Stull DE, Houghton KF, Gale R, Wiklund I, Capkun-Niggli G, Jones P. Application of innovative methods to identify and characterize differential responders in clinical trials of COPD: the use of mixture models. Poster presented at the 2011 ISPOR 14th Annual European Congress; November 2011. Madrid, Spain. [abstract] Value Health. 2011 Nov; 14(7):A501-2.

OBJECTIVES: Applying innovative methods to clinical trial data to identify and characterize unobserved subgroups of differential responders.

METHODS:
Data from three COPD clinical trials was retrospectively analysed using Growth Mixture Models (GMMs): INHANCE (indacaterol 150g and 300g vs tiotropium 18g and placebo); INLIGHT-2 (indacaterol 150g vs salmeterol 50g and placebo); and INVOLVE (indacaterol 300g and 600g vs formoterol 12g and placebo). GMMs were conducted on SGRQ Symptoms Domain data at baseline, 12 weeks, and six months to identify unobserved subgroups. Baseline characteristics were compared between emergent subgroups of differential responders in post hoc analyses.

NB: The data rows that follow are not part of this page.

/-- **The gluing is injective** on pairs of floor-to-floor bridges of `S_h`.
[cite: MadrasSlade1993, Theorem 8.2.2 (this file's gluing)] -/
theorem glueList_injOn :
    Set.InjOn (glueList h n) ((tubeBridges 2 1 h n ×ˢ tubeBridges 2 1 h n : Finset _) : Set _) := by
  rintro ⟨b₁, b₂⟩ hb ⟨b₁', b₂'⟩ hb' heq
  rw [Finset.mem_coe, Finset.mem_product] at hb hb'
  obtain ⟨-, h1fr, -⟩ := bridge_facts hb.1
  obtain ⟨-, h2fr, -⟩ := bridge_facts hb.2
  obtain ⟨-, h1fr', -⟩ := bridge_facts hb'.1
  obtain ⟨-, h2fr', -⟩ := bridge_facts hb'.2
  have hpt : ∀ t, t < 2 * n + 4 * h + 6 → glue h n b₁ b₂ t = glue h n b₁' b₂' t := fun t ht => by
    have := congrArg (fun L : List (Site 2) => L[t]?) heq
    simp only [glueList, List.getElem?_ofFn] at this
    simpa [ht] using this
  have e1 : ∀ t, t ≤ n → b₁ t = b₁' t := fun t ht => by
    have := hpt t (by omega); rwa [glue_A ht, glue_A ht] at this
  have e2 : ∀ s, s ≤ n → b₂ s = b₂' s := fun s hs => by
    have := hpt (2 * n + 2 * h + 3 - s) (by omega)
    rw [glue_C (by omega) (by omega), glue_C (by omega) (by omega),
      show 2 * n + 2 * h + 3 - (2 * n + 2 * h + 3 - s) = s by omega] at this
    exact vrefl_injective h this
  refine Prod.ext (funext fun t => ?_) (funext fun t => ?_)
  · rcases le_or_gt t n with ht | ht
    · exact e1 t ht
    · rw [h1fr t ht.le, h1fr' t ht.le]; exact e1 n le_rfl
  · rcases le_or_gt t n with ht | ht
    · exact e2 t ht
    · rw [h2fr t ht.le, h2fr' t ht.le]; exact e2 n le_rfl

/-! ### Counting: `β_n⟨h⟩² ≤ (n+1) q̃_{2n+4h+6}(S_{2h+1})` -/

/-- The pairs of floor-to-floor bridges of `S_h` with equal spans. [cite: MadrasSlade1993, Theorem 8.2.2 (this file's gluing)] -/
def eqSpanPairs (h n : ℕ) : Finset ((ℕ → Site 2) × (ℕ → Site 2)) :=
  (tubeBridges 2 1 h n ×ˢ tubeBridges 2 1 h n).filter fun q => q.1 n 0 = q.2 n 0

/-- The pairs with equal spans inject into the rooted polygons of `S_{2h+1}` with `2n+4h+6` vertices.
[cite: MadrasSlade1993, Theorem 8.2.2 (this file's gluing)] -/
theorem card_eqSpanPairs_le : (eqSpanPairs h n).card ≤ tubePolygonCount 2 1 (2 * h + 1) (2 * n + 4 * h + 6) := by
  rw [← card_polyLists]
  refine Finset.card_le_card_of_injOn (glueList h n) (fun q hq => ?_) (glueList_injOn.mono fun q hq => ?_)
  · rw [Finset.mem_coe, eqSpanPairs, Finset.mem_filter, Finset.mem_product] at hq
    obtain ⟨⟨hb₁, hb₂⟩, hM⟩ := hq
    exact Finset.mem_coe.2 (mem_polyLists.2 ⟨isPolyList_glueList hb₁ hb₂ hM, length_glueList _⟩)
  · rw [Finset.mem_coe, eqSpanPairs, Finset.mem_filter] at hq
    exact Finset.mem_coe.2 hq.1

/-- **`β_n⟨h⟩² ≤ (n+1) q̃_{2n+4h+6}(S_{2h+1})`** (Cauchy–Schwarz over the `n+1` spans).
[cite: MadrasSlade1993, Theorem 8.2.2 (this file's gluing)] -/
theorem sq_tubeBeta_le (h n : ℕ) :
    tubeBeta 2 1 h n ^ 2 ≤ (n + 1) * tubePolygonCount 2 1 (2 * h + 1) (2 * n + 4 * h + 6) := by
  classical
  set B := tubeBridges 2 1 h n with hB
  set f : ℕ → ℕ := fun M => (B.filter fun b => b n 0 = (M : ℤ)).card with hf
  -- `β = Σ_M f M`
  have hspan : ∀ b ∈ B, (b n 0).toNat ∈ Finset.range (n + 1) ∧ ((b n 0).toNat : ℤ) = b n 0 := fun b hb => by
    obtain ⟨-, -, -, -, -, hcol, -, hle⟩ := bridge_facts hb
    have h0 := (hcol n).1
    refine ⟨Finset.mem_range.2 ?_, Int.toNat_of_nonneg h0⟩
    have : (b n 0).toNat ≤ n := by rw [Int.toNat_le]; exact hle
    omega
  have hsum : tubeBeta 2 1 h n = ∑ M ∈ Finset.range (n + 1), f M := by
    rw [tubeBeta, ← hB, Finset.card_eq_sum_card_fiberwise (f := fun b : ℕ → Site 2 => (b n 0).toNat)
      (t := Finset.range (n + 1)) (fun b hb => (hspan b hb).1)]
    refine Finset.sum_congr rfl fun M _ => ?_
    rw [hf]
    congr 1
    ext b
    simp only [Finset.mem_filter, and_congr_right_iff]
    intro hb
    constructor
    · intro hM; rw [← hM, (hspan b hb).2]
    · intro hM; rw [hM]; simp
  -- `Σ_M f M ^ 2 ≤ #eqSpanPairs`
  have hsq : ∑ M ∈ Finset.range (n + 1), f M ^ 2 ≤ (eqSpanPairs h n).card := by
    have hdisj : Set.PairwiseDisjoint (↑(Finset.range (n + 1)) : Set ℕ)
        (fun M => (B.filter fun b => b n 0 = (M : ℤ)) ×ˢ (B.filter fun b => b n 0 = (M : ℤ))) := by
      intro M _ M' _ hMM'
      rw [Function.onFun, Finset.disjoint_left]
      rintro ⟨b₁, b₂⟩ h1 h2
      rw [Finset.mem_product, Finset.mem_filter, Finset.mem_filter] at h1 h2
      have : (M : ℤ) = M' := h1.1.2.symm.trans h2.1.2
      exact hMM' (by exact_mod_cast this)
    calc ∑ M ∈ Finset.range (n + 1), f M ^ 2
        = ∑ M ∈ Finset.range (n + 1), ((B.filter fun b => b n 0 = (M : ℤ)) ×ˢ (B.filter fun b => b n 0 = (M : ℤ))).card := by
          refine Finset.sum_congr rfl fun M _ => ?_; rw [Finset.card_product, hf, sq]
      _ = ((Finset.range (n + 1)).biUnion fun M =>
            (B.filter fun b => b n 0 = (M : ℤ)) ×ˢ (B.filter fun b => b n 0 = (M : ℤ))).card :=
          (Finset.card_biUnion hdisj).symm
      _ ≤ (eqSpanPairs h n).card := by
          refine Finset.card_le_card fun q hq => ?_
          rw [Finset.mem_biUnion] at hq
          obtain ⟨M, -, hM⟩ := hq
          rw [Finset.mem_product, Finset.mem_filter, Finset.mem_filter] at hM
          rw [eqSpanPairs, Finset.mem_filter, Finset.mem_product]
          exact ⟨⟨hM.1.1, hM.2.1⟩, hM.1.2.trans hM.2.2.symm⟩
  -- Cauchy–Schwarz
  have hcs : (∑ M ∈ Finset.range (n + 1), f M) ^ 2 ≤ (Finset.range (n + 1)).card * ∑ M ∈ Finset.range (n + 1), f M ^ 2 :=
    sq_sum_le_card_mul_sum_sq
  rw [Finset.card_range] at hcs
  rw [hsum]
  exact hcs.trans (Nat.mul_le_mul_left _ (hsq.trans card_eqSpanPairs_le))

/-! ### Analysis -/

/-- From `β_n⟨h⟩² ≤ (n+1) q̃_{2n+4h+6}` and `β_n⟨h⟩^{1/n} → μ(S_h)`: for `a < μ(S_h)`, eventually (in `n`)
`a^{2n+4h+6} ≤ q̃_{2n+4h+6}(S_{2h+1})`. [cite: MadrasSlade1993, Theorem 8.2.2 (this file's gluing); §8.2, eq. (8.2.7)] -/
theorem eventually_pow_le_tubePolygonCount (h : ℕ) {a : ℝ} (ha0 : 0 < a) (ha : a < tubeConnectiveConstant 2 1 h) :
    ∀ᶠ n : ℕ in atTop, a ^ (2 * n + 4 * h + 6) ≤ (tubePolygonCount 2 1 (2 * h + 1) (2 * n + 4 * h + 6) : ℝ) := by
  -- an intermediate rate `a < a' < μ(S_h)`
  set a' := (a + tubeConnectiveConstant 2 1 h) / 2 with ha'
  have haa' : a < a' := by rw [ha']; linarith
  have ha'μ : a' < tubeConnectiveConstant 2 1 h := by rw [ha']; linarith
  have ha'0 : 0 < a' := ha0.trans haa'
  have hev := eventually_pow_le_tubeBeta (d := 2) (k := 1) le_rfl h ha'0.le ha'μ
  -- `(n+1) (a/a')^{2n} a^{4h+6} → 0`
  have hr : |(a / a') ^ 2| < 1 := by
    rw [abs_of_nonneg (by positivity)]
    exact pow_lt_one₀ (by positivity) ((div_lt_one ha'0).2 haa') two_ne_zero
  have hlim : Tendsto (fun n : ℕ => a ^ (4 * h + 6) * 2 * ((n : ℝ) ^ 1 * ((a / a') ^ 2) ^ n)) atTop (𝓝 0) := by
    have := (tendsto_pow_const_mul_const_pow_of_abs_lt_one 1 hr).const_mul (a ^ (4 * h + 6) * 2)
    rwa [mul_zero] at this
  filter_upwards [hev, (tendsto_order.1 hlim).2 1 one_pos, eventually_ge_atTop 1] with n hn hsmall hn1
  have hq := sq_tubeBeta_le h n
  have hq' : (tubeBeta 2 1 h n : ℝ) ^ 2 ≤ ((n : ℝ) + 1) * tubePolygonCount 2 1 (2 * h + 1) (2 * n + 4 * h + 6) := by
    exact_mod_cast hq
  have h1 : a' ^ (2 * n) ≤ (tubeBeta 2 1 h n : ℝ) ^ 2 := by
    rw [mul_comm, pow_mul]
    exact pow_le_pow_left₀ (by positivity) hn 2
  -- `a^{2n+4h+6} (n+1) ≤ a'^{2n}`
  have hn1' : (1 : ℝ) ≤ n := by exact_mod_cast hn1
  have h2 : a ^ (2 * n + 4 * h + 6) * ((n : ℝ) + 1) ≤ a' ^ (2 * n) := by
    have key : a ^ (2 * n) = ((a / a') ^ 2) ^ n * a' ^ (2 * n) := by
      rw [pow_mul, pow_mul, ← mul_pow]
      congr 1
      field_simp
    have e : a ^ (2 * n + 4 * h + 6) * ((n : ℝ) + 1) = (a ^ (4 * h + 6) * ((n : ℝ) + 1) * ((a / a') ^ 2) ^ n) * a' ^ (2 * n) := by
      rw [show 2 * n + 4 * h + 6 = 2 * n + (4 * h + 6) by ring, pow_add, key]; ring
    rw [e]
    have h3 : a ^ (4 * h + 6) * ((n : ℝ) + 1) * ((a / a') ^ 2) ^ n ≤ 1 := by
      calc a ^ (4 * h + 6) * ((n : ℝ) + 1) * ((a / a') ^ 2) ^ n
          ≤ a ^ (4 * h + 6) * (2 * n) * ((a / a') ^ 2) ^ n := by gcongr; linarith
        _ = a ^ (4 * h + 6) * 2 * ((n : ℝ) ^ 1 * ((a / a') ^ 2) ^ n) := by ring
        _ ≤ 1 := hsmall.le
    calc (a ^ (4 * h + 6) * ((n : ℝ) + 1) * ((a / a') ^ 2) ^ n) * a' ^ (2 * n) ≤ 1 * a' ^ (2 * n) :=
          mul_le_mul_of_nonneg_right h3 (by positivity)
      _ = a' ^ (2 * n) := one_mul _
  have hN0 : (0 : ℝ) < (n : ℝ) + 1 := by positivity
  have := (h2.trans h1).trans hq'
  rw [mul_comm ((n : ℝ) + 1)] at this
  exact le_of_mul_le_mul_right this hN0

end StripPolygonLower

/-! ### The theorem -/

section Theorems

open StripPolygonLower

RESULTS: Within INHANCE and INLIGHT-2, two subgroups of patients emerged per treatment arm: responders (improvement) and non-responders (little change/deterioration). Within INOLVE, three subgroups of patients emerged per treatment arm: responders, non-responders, and partial-responders. When responders were analysed separately, mean treatment effects in terms of SGRQ Symptom scores were generally larger than when all patients were included: INHANCE responder improvements ranged from 8 -12 units compared with 7-14 for all patients; INLIGHT-2 responder improvements were 3 -13 units versus 3 -8 for all patients; INVOLVE responder improvements were 5 -17 units vs 3 -11 for all patients. Within each trial, responders made up the largest proportion of the sample (55% - 82%) but non-/partial-responder groups were large enough and different enough to dampen treatment effects when group means were analyzed as a whole. Responders had significantly better baseline SGRQ Symptom scores than non-responders. Further significant differences were found between non-responders, partial-responders and responders in terms of smoking history, age, and breathlessness.

CONCLUSIONS: GMMs have the potential to increase understanding of treatment effects and identify patients more likely to benefit from treatment. The ability of baseline characteristics to predict responders/non-responders needs to be tested prospectively.